Exercise requirements >> Your answer should be the exact lines of the data below from the one containing "exact (e (c r) ⟨r, rfl⟩).2" through the one containing "unfold permPoly colourSum"; please include nothing else.

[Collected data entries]
↓↓↓

import Mathlib.RingTheory.MvPolynomial.Homogeneous
import Mathlib.Algebra.CharP.Lemmas
import Mathlib.Data.ZMod.Basic
import Mathlib.GroupTheory.PGroup
import Summits.ValiantsHypothesis.ValiantsHypothesis.Theorems.GrenetZeonHessianRankCodimTwoLatinPermModel
import Summits.ValiantsHypothesis.ValiantsHypothesis.Theorems.GrenetZeonHessianRankCodimTwoOrbitSum
import HarnessLib

/-!
# The Latin block plane, `r = 0`: the colouring model of `permPoly` and its reduction mod `p`

Theorem P blueprint, file B (`Cruxes/HessianRankCodimTwo/GoodPlanesLatinReduction.md` §8).
Group the permutations `σ` of `Fin (3p)` in `permPoly p = Σ_σ Π_i X_{dIdx (σ i) i}` by the
COLOURING `c = blk ∘ σ⁻¹ : Fin (3p) → Fin 3` (which column block hits each row): the summand only
depends on `c` (`colourWeight`), every colouring that occurs is BALANCED (all fibres have `p`
elements), all balanced colourings have equipotent fibres, so
`permPoly p = N • Σ_{c balanced} colourWeight c` with `N ≠ 0` (`permPoly_eq_smul_colourSum`).
The `p`-group `(ZMod p)³` of cyclic shifts inside the row blocks acts on balanced colourings
preserving the weight; its fixed points are the colourings constant on blocks, i.e. `κ ∘ blk` for a
permutation `κ` of `Fin 3`, so modulo `p` (weighted orbit counting, `…OrbitSum.lean`)
`Σ_{balanced} colourWeight ≡ Σ_{κ ∈ S₃} Π_I X_{κ I − I}^p = (per circ(X₀,X₁,X₂))^p`
(`map_colourSum_eq_pow`).
-/

noncomputable section

open MvPolynomial Finset
open Literature.Computability.AlgebraicComplexity

-- single-conjunct layout `Summits/ValiantsHypothesis/ValiantsHypothesis`: duplicated namespace by design
set_option linter.dupNamespace false

namespace Summit.ValiantsHypothesis.ValiantsHypothesis.Theorems.GrenetZeonHessianRankCodimTwo

variable {p : ℕ}

/-! ### Blocks and colourings -/

/-- The block of an index of `Fin (3p)` (total: reduced mod `3`, which is the identity on the
actual range `i / p < 3`). [folklore] -/
def blk (p : ℕ) (i : Fin (3 * p + 0)) : Fin 3 := ⟨(i.val / p) % 3, Nat.mod_lt _ (by norm_num)⟩

/-- The weight of a colouring `c : Fin (3p) → Fin 3`: `Π_r X_{(c r + 2·blk r) mod 3}`. [folklore] -/
def colourWeight (p : ℕ) (c : Fin (3 * p + 0) → Fin 3) : MvPolynomial (Fin 3) ℤ :=
  ∏ r, X ⟨(c r + 2 * (blk p r).val) % 3, Nat.mod_lt _ (by norm_num)⟩

/-- The colouring of a permutation: which (column) block is sent to each row. [folklore] -/
def colourOf (p : ℕ) (σ : Equiv.Perm (Fin (3 * p + 0))) : Fin (3 * p + 0) → Fin 3 :=
  fun r => blk p (σ.symm r)

/-- The sum of the weights of the balanced colourings. [folklore] -/
def colourSum (p : ℕ) : MvPolynomial (Fin 3) ℤ :=
  ∑ c ∈ Finset.univ.filter (fun c : Fin (3 * p + 0) → Fin 3 =>
    ∀ J : Fin 3, (Finset.univ.filter fun r => c r = J).card = p), colourWeight p c

/-- The block of `i` is `i / p`. [folklore] -/
theorem blk_val (hp : 0 < p) (i : Fin (3 * p + 0)) : (blk p i).val = i.val / p := by
  have hi : i.val / p < 3 := (Nat.div_lt_iff_lt_mul hp).mpr (by have := i.isLt; omega)
  simp [blk, Nat.mod_eq_of_lt hi]

/-- The summand of `permPoly` only depends on the colouring. [folklore] -/
theorem prod_X_dIdx_eq_colourWeight (hp : 0 < p) (σ : Equiv.Perm (Fin (3 * p + 0))) :
    ∏ i, (X (dIdx p (σ i) i) : MvPolynomial (Fin 3) ℤ) = colourWeight p (colourOf p σ) := by
  unfold colourWeight
  -- reindex the product by `r = σ i`
  rw [← Equiv.prod_comp σ.symm (fun i => (X (dIdx p (σ i) i) : MvPolynomial (Fin 3) ℤ))]
  refine Finset.prod_congr rfl fun r _ => ?_
  congr 1
  apply Fin.ext
  simp only [dIdx, colourOf, Equiv.apply_symm_apply, blk_val hp]

/-- The block map is a balanced colouring. [folklore] -/
theorem balanced_blk (hp : 0 < p) (J : Fin 3) :
    (Finset.univ.filter fun r => blk p r = J).card = p := by
  -- the block `J` is the image of `Fin p` under `s ↦ J*p + s`
  have hJ := J.isLt
  let f : Fin p → Fin (3 * p + 0) := fun s => ⟨J.val * p + s.val, by have := s.isLt; nlinarith⟩
  have hf : Function.Injective f := by
    intro s s' h
    have := congr_arg Fin.val h
    simp only [f] at this
    exact Fin.ext (by omega)
  have himg : Finset.univ.filter (fun r => blk p r = J) = Finset.univ.image f := by
    ext r
    simp only [Finset.mem_filter, Finset.mem_univ, true_and, Finset.mem_image, f]
    constructor
    · intro h
      have hv : r.val / p = J.val := by rw [← blk_val hp r, h]
      refine ⟨⟨r.val % p, Nat.mod_lt _ hp⟩, Fin.ext ?_⟩
      simp only
      have := Nat.div_add_mod r.val p
      rw [hv] at this
      linarith [Nat.mul_comm p J.val]
    · rintro ⟨s, rfl⟩
      apply Fin.ext
      rw [blk_val hp]
      simp only
      rw [show J.val * p + s.val = s.val + p * J.val by ring, Nat.add_mul_div_left _ _ hp,
        Nat.div_eq_of_lt s.isLt, zero_add]
  rw [himg, Finset.card_image_of_injective _ hf, Finset.card_univ, Fintype.card_fin]

/-- The colouring of a permutation is balanced. [folklore] -/
theorem balanced_colourOf (hp : 0 < p) (σ : Equiv.Perm (Fin (3 * p + 0))) (J : Fin 3) :
    (Finset.univ.filter fun r => colourOf p σ r = J).card = p := by
  calc (Finset.univ.filter fun r => colourOf p σ r = J).card
      = (Finset.univ.filter fun i => blk p i = J).card := by
        refine Finset.card_bij (fun r _ => σ.symm r) (fun r hr => ?_) (fun r _ r' _ h => ?_)
          (fun i hi => ?_)
        · simpa [colourOf] using hr
        · exact σ.symm.injective h
        · refine ⟨σ i, ?_, by simp⟩
          simpa [colourOf] using hi
    _ = p := balanced_blk hp J

/-- A balanced colouring is the colouring of some permutation. [folklore] -/
theorem exists_perm_colourOf_eq (hp : 0 < p) {c : Fin (3 * p + 0) → Fin 3}
    (hc : ∀ J : Fin 3, (Finset.univ.filter fun r => c r = J).card = p) :
    ∃ ρ : Equiv.Perm (Fin (3 * p + 0)), colourOf p ρ = c := by
  classical
  -- fibrewise bijections `{r // c r = J} ≃ {i // blk i = J}`
  have hcard : ∀ J, Fintype.card {r // c r = J} = Fintype.card {i // blk p i = J} := by
    intro J
    rw [Fintype.card_subtype, Fintype.card_subtype, hc J, balanced_blk hp J]
  let e : (J : Fin 3) → {r // c r = J} ≃ {i // blk p i = J} := fun J => Fintype.equivOfCardEq (hcard J)
  -- glue: `Fin (3p) ≃ Σ J, {r // c r = J} ≃ Σ J, {i // blk i = J} ≃ Fin (3p)`
  let ρinv : Fin (3 * p + 0) ≃ Fin (3 * p + 0) :=
    ((Equiv.sigmaFiberEquiv c).symm.trans (Equiv.sigmaCongrRight e)).trans
      (Equiv.sigmaFiberEquiv (blk p))
  have hρ : ∀ r, blk p (ρinv r) = c r := by
    intro r
    simp only [ρinv, Equiv.trans_apply, Equiv.sigmaCongrRight_apply, Equiv.sigmaFiberEquiv_apply]
    exact (e (c r) ⟨r, rfl⟩).2
  refine ⟨ρinv.symm, funext fun r => ?_⟩
  simp only [colourOf, Equiv.symm_symm, hρ]

/-- All balanced colourings have equipotent fibres under `colourOf`. [folklore] -/
theorem card_fibre_colourOf_eq (hp : 0 < p) {c : Fin (3 * p + 0) → Fin 3}
    (hc : ∀ J : Fin 3, (Finset.univ.filter fun r => c r = J).card = p) :
    (Finset.univ.filter fun σ : Equiv.Perm (Fin (3 * p + 0)) => colourOf p σ = c).card =
      (Finset.univ.filter fun σ : Equiv.Perm (Fin (3 * p + 0)) => colourOf p σ = blk p).card := by
  obtain ⟨ρ, hρ⟩ := exists_perm_colourOf_eq hp hc
  -- `σ ↦ ρ⁻¹ * σ` maps the fibre of `c` onto the fibre of `blk`
  refine Finset.card_bij (fun σ _ => ρ⁻¹ * σ) (fun σ hσ => ?_) (fun σ _ σ' _ h => ?_)
    (fun τ hτ => ?_)
  · simp only [Finset.mem_filter, Finset.mem_univ, true_and] at hσ ⊢
    funext r
    have h1 : colourOf p (ρ⁻¹ * σ) r = colourOf p σ (ρ r) := by
      simp [colourOf, Equiv.Perm.mul_def, Equiv.Perm.inv_def]
    rw [h1, hσ, ← hρ]
    simp [colourOf]
  · exact mul_left_cancel h
  · simp only [Finset.mem_filter, Finset.mem_univ, true_and] at hτ
    refine ⟨ρ * τ, ?_, by group⟩
    simp only [Finset.mem_filter, Finset.mem_univ, true_and]
    funext r
    have h1 : colourOf p (ρ * τ) r = colourOf p τ (ρ.symm r) := by
      simp [colourOf, Equiv.Perm.mul_def]
    rw [h1, hτ, ← hρ]
    simp [colourOf]

/-- **The colouring model of the permanent polynomial**: `permPoly p = N • colourSum p` with
`N = #{σ : colourOf σ = blk} ≥ 1`. [folklore] -/
theorem permPoly_eq_smul_colourSum (hp : 0 < p) :
    permPoly p = (Finset.univ.filter fun σ : Equiv.Perm (Fin (3 * p + 0)) =>
      colourOf p σ = blk p).card • colourSum p := by
  classical
  unfold permPoly colourSum
  rw [Finset.sum_congr rfl fun σ _ => prod_X_dIdx_eq_colourWeight hp σ,
    Finset.sum_comp (colourWeight p) (colourOf p), Finset.smul_sum]
  -- the image of `colourOf` is the set of balanced colourings
  have himg : Finset.univ.image (colourOf p) = Finset.univ.filter
      (fun c : Fin (3 * p + 0) → Fin 3 => ∀ J : Fin 3, (Finset.univ.filter fun r => c r = J).card = p) := by
    ext c
    simp only [Finset.mem_image, Finset.mem_univ, true_and, Finset.mem_filter]
    constructor
    · rintro ⟨σ, rfl⟩; exact balanced_colourOf hp σ
    · exact fun hc => exists_perm_colourOf_eq hp hc
  rw [himg]
  refine Finset.sum_congr rfl fun c hc => ?_
  rw [card_fibre_colourOf_eq hp (Finset.mem_filter.mp hc).2]

/-- The multiplicity `N` is positive (the identity permutation has colouring `blk`). [folklore] -/
theorem card_fibre_blk_pos :
    0 < (Finset.univ.filter fun σ : Equiv.Perm (Fin (3 * p + 0)) => colourOf p σ = blk p).card :=
  Finset.card_pos.mpr ⟨1, by
    simp only [Finset.mem_filter, Finset.mem_univ, true_and]
    funext r
    change blk p ((Equiv.refl _).symm r) = blk p r
    rfl⟩

end Summit.ValiantsHypothesis.ValiantsHypothesis.Theorems.GrenetZeonHessianRankCodimTwo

↑↑↑

Written answer >>
    exact (e (c r) ⟨r, rfl⟩).2
  refine ⟨ρinv.symm, funext fun r => ?_⟩
  simp only [colourOf, Equiv.symm_symm, hρ]

/-- All balanced colourings have equipotent fibres under `colourOf`. [folklore] -/
theorem card_fibre_colourOf_eq (hp : 0 < p) {c : Fin (3 * p + 0) → Fin 3}
    (hc : ∀ J : Fin 3, (Finset.univ.filter fun r => c r = J).card = p) :
    (Finset.univ.filter fun σ : Equiv.Perm (Fin (3 * p + 0)) => colourOf p σ = c).card =
      (Finset.univ.filter fun σ : Equiv.Perm (Fin (3 * p + 0)) => colourOf p σ = blk p).card := by
  obtain ⟨ρ, hρ⟩ := exists_perm_colourOf_eq hp hc
  -- `σ ↦ ρ⁻¹ * σ` maps the fibre of `c` onto the fibre of `blk`
  refine Finset.card_bij (fun σ _ => ρ⁻¹ * σ) (fun σ hσ => ?_) (fun σ _ σ' _ h => ?_)
    (fun τ hτ => ?_)
  · simp only [Finset.mem_filter, Finset.mem_univ, true_and] at hσ ⊢
    funext r
    have h1 : colourOf p (ρ⁻¹ * σ) r = colourOf p σ (ρ r) := by
      simp [colourOf, Equiv.Perm.mul_def, Equiv.Perm.inv_def]
    rw [h1, hσ, ← hρ]
    simp [colourOf]
  · exact mul_left_cancel h
  · simp only [Finset.mem_filter, Finset.mem_univ, true_and] at hτ
    refine ⟨ρ * τ, ?_, by group⟩
    simp only [Finset.mem_filter, Finset.mem_univ, true_and]
    funext r
    have h1 : colourOf p (ρ * τ) r = colourOf p τ (ρ.symm r) := by
      simp [colourOf, Equiv.Perm.mul_def]
    rw [h1, hτ, ← hρ]
    simp [colourOf]

/-- **The colouring model of the permanent polynomial**: `permPoly p = N • colourSum p` with
`N = #{σ : colourOf σ = blk} ≥ 1`. [folklore] -/
theorem permPoly_eq_smul_colourSum (hp : 0 < p) :
    permPoly p = (Finset.univ.filter fun σ : Equiv.Perm (Fin (3 * p + 0)) =>
      colourOf p σ = blk p).card • colourSum p := by
  classical
  unfold permPoly colourSum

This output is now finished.